--- DATA ---

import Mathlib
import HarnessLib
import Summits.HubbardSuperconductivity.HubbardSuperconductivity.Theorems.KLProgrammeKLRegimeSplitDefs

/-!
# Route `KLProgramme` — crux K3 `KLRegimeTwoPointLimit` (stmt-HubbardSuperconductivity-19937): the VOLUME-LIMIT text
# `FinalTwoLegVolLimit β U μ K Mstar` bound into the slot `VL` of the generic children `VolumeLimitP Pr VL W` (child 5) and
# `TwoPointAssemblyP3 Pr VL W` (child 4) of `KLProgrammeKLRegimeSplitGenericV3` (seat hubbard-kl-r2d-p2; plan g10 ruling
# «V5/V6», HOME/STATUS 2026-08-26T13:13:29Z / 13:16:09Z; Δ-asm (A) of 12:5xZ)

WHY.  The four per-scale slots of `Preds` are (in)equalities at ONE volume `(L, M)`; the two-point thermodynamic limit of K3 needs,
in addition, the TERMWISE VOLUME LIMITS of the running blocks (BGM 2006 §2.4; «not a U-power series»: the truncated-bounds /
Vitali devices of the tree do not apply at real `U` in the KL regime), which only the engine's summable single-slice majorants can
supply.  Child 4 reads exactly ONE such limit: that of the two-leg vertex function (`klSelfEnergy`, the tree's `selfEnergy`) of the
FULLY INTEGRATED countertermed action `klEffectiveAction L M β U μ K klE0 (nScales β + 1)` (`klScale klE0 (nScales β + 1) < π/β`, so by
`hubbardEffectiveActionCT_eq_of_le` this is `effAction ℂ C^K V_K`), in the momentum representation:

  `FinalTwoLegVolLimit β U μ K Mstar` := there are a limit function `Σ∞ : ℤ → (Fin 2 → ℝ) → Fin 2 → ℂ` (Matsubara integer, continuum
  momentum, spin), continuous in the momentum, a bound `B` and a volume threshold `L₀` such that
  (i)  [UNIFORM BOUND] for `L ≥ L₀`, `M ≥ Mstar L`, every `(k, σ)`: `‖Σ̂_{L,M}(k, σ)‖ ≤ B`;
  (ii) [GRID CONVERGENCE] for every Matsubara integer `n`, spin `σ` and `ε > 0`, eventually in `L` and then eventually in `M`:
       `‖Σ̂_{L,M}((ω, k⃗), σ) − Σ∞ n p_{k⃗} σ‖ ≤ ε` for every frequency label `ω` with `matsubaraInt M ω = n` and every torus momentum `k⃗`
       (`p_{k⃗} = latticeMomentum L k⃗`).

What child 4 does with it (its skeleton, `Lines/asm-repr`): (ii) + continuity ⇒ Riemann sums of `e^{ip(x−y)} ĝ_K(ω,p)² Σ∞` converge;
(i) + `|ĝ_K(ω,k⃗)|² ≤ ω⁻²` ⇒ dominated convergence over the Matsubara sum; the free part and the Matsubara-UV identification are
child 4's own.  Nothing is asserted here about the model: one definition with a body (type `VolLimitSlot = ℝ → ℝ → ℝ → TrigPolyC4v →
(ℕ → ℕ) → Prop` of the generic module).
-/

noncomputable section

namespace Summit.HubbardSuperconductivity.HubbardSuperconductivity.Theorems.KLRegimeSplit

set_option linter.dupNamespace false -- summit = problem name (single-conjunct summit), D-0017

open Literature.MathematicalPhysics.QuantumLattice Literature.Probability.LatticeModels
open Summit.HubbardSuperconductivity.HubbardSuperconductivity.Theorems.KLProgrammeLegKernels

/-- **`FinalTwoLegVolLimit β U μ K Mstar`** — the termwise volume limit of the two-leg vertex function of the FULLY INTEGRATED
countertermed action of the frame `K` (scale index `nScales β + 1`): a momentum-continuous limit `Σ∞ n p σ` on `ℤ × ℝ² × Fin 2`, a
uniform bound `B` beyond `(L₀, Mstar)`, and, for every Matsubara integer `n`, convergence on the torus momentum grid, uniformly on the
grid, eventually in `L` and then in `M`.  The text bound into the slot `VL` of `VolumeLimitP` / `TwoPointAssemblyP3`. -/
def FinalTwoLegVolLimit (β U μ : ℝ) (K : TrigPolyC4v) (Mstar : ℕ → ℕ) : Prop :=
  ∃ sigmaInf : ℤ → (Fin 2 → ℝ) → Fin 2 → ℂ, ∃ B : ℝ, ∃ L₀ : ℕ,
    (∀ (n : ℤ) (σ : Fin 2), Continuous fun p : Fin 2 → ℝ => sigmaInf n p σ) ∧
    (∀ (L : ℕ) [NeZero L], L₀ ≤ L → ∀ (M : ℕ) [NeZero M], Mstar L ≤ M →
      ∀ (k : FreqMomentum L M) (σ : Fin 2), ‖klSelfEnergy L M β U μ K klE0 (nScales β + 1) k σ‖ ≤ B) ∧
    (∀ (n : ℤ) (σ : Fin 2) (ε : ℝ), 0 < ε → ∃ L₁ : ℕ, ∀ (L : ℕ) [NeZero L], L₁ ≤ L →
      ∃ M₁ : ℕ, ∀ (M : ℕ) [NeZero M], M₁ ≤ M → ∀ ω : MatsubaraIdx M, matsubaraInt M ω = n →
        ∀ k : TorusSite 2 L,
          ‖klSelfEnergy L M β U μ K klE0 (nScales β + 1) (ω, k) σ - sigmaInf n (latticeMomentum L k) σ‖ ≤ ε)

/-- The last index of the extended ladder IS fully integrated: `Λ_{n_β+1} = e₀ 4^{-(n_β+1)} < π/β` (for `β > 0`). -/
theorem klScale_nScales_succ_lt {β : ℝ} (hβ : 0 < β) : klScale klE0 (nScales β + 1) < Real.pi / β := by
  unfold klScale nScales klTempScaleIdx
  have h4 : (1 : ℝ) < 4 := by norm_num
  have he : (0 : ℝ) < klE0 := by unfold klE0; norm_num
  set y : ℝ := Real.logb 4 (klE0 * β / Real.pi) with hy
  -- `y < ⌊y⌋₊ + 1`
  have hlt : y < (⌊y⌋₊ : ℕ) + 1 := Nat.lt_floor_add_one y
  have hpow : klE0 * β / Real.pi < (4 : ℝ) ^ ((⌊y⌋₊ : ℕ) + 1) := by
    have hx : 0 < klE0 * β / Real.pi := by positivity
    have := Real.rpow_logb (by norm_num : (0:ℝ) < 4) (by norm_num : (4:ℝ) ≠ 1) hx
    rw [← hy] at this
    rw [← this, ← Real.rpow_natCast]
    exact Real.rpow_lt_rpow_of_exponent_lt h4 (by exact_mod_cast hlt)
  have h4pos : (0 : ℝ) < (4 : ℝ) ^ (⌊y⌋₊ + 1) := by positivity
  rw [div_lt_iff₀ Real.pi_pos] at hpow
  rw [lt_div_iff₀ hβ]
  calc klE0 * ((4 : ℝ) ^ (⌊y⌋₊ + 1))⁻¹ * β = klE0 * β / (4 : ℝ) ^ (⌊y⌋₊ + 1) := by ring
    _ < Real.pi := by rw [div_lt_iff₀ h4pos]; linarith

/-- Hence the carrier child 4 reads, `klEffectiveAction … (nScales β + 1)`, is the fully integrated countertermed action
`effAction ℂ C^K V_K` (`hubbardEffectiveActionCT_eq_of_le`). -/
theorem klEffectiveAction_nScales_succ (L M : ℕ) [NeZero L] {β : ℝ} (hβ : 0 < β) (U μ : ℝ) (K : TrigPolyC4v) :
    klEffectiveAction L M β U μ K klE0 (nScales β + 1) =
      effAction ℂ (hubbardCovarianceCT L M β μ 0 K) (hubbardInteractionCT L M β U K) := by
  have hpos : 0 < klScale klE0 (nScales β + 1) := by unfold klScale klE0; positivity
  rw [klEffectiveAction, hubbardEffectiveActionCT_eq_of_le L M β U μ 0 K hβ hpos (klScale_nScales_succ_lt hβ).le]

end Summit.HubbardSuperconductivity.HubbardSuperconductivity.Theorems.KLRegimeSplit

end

---

(WHAT TO WORK ON): Keeping every character as it is, restate the lines above that run from the line with "uniformly on the" through the line with "grid, eventually in", both included, and nothing else.

(EXPECTED ANSWER):
uniform bound `B` beyond `(L₀, Mstar)`, and, for every Matsubara integer `n`, convergence on the torus momentum grid, uniformly on the
grid, eventually in `L` and then in `M`.  The text bound into the slot `VL` of `VolumeLimitP` / `TwoPointAssemblyP3`. -/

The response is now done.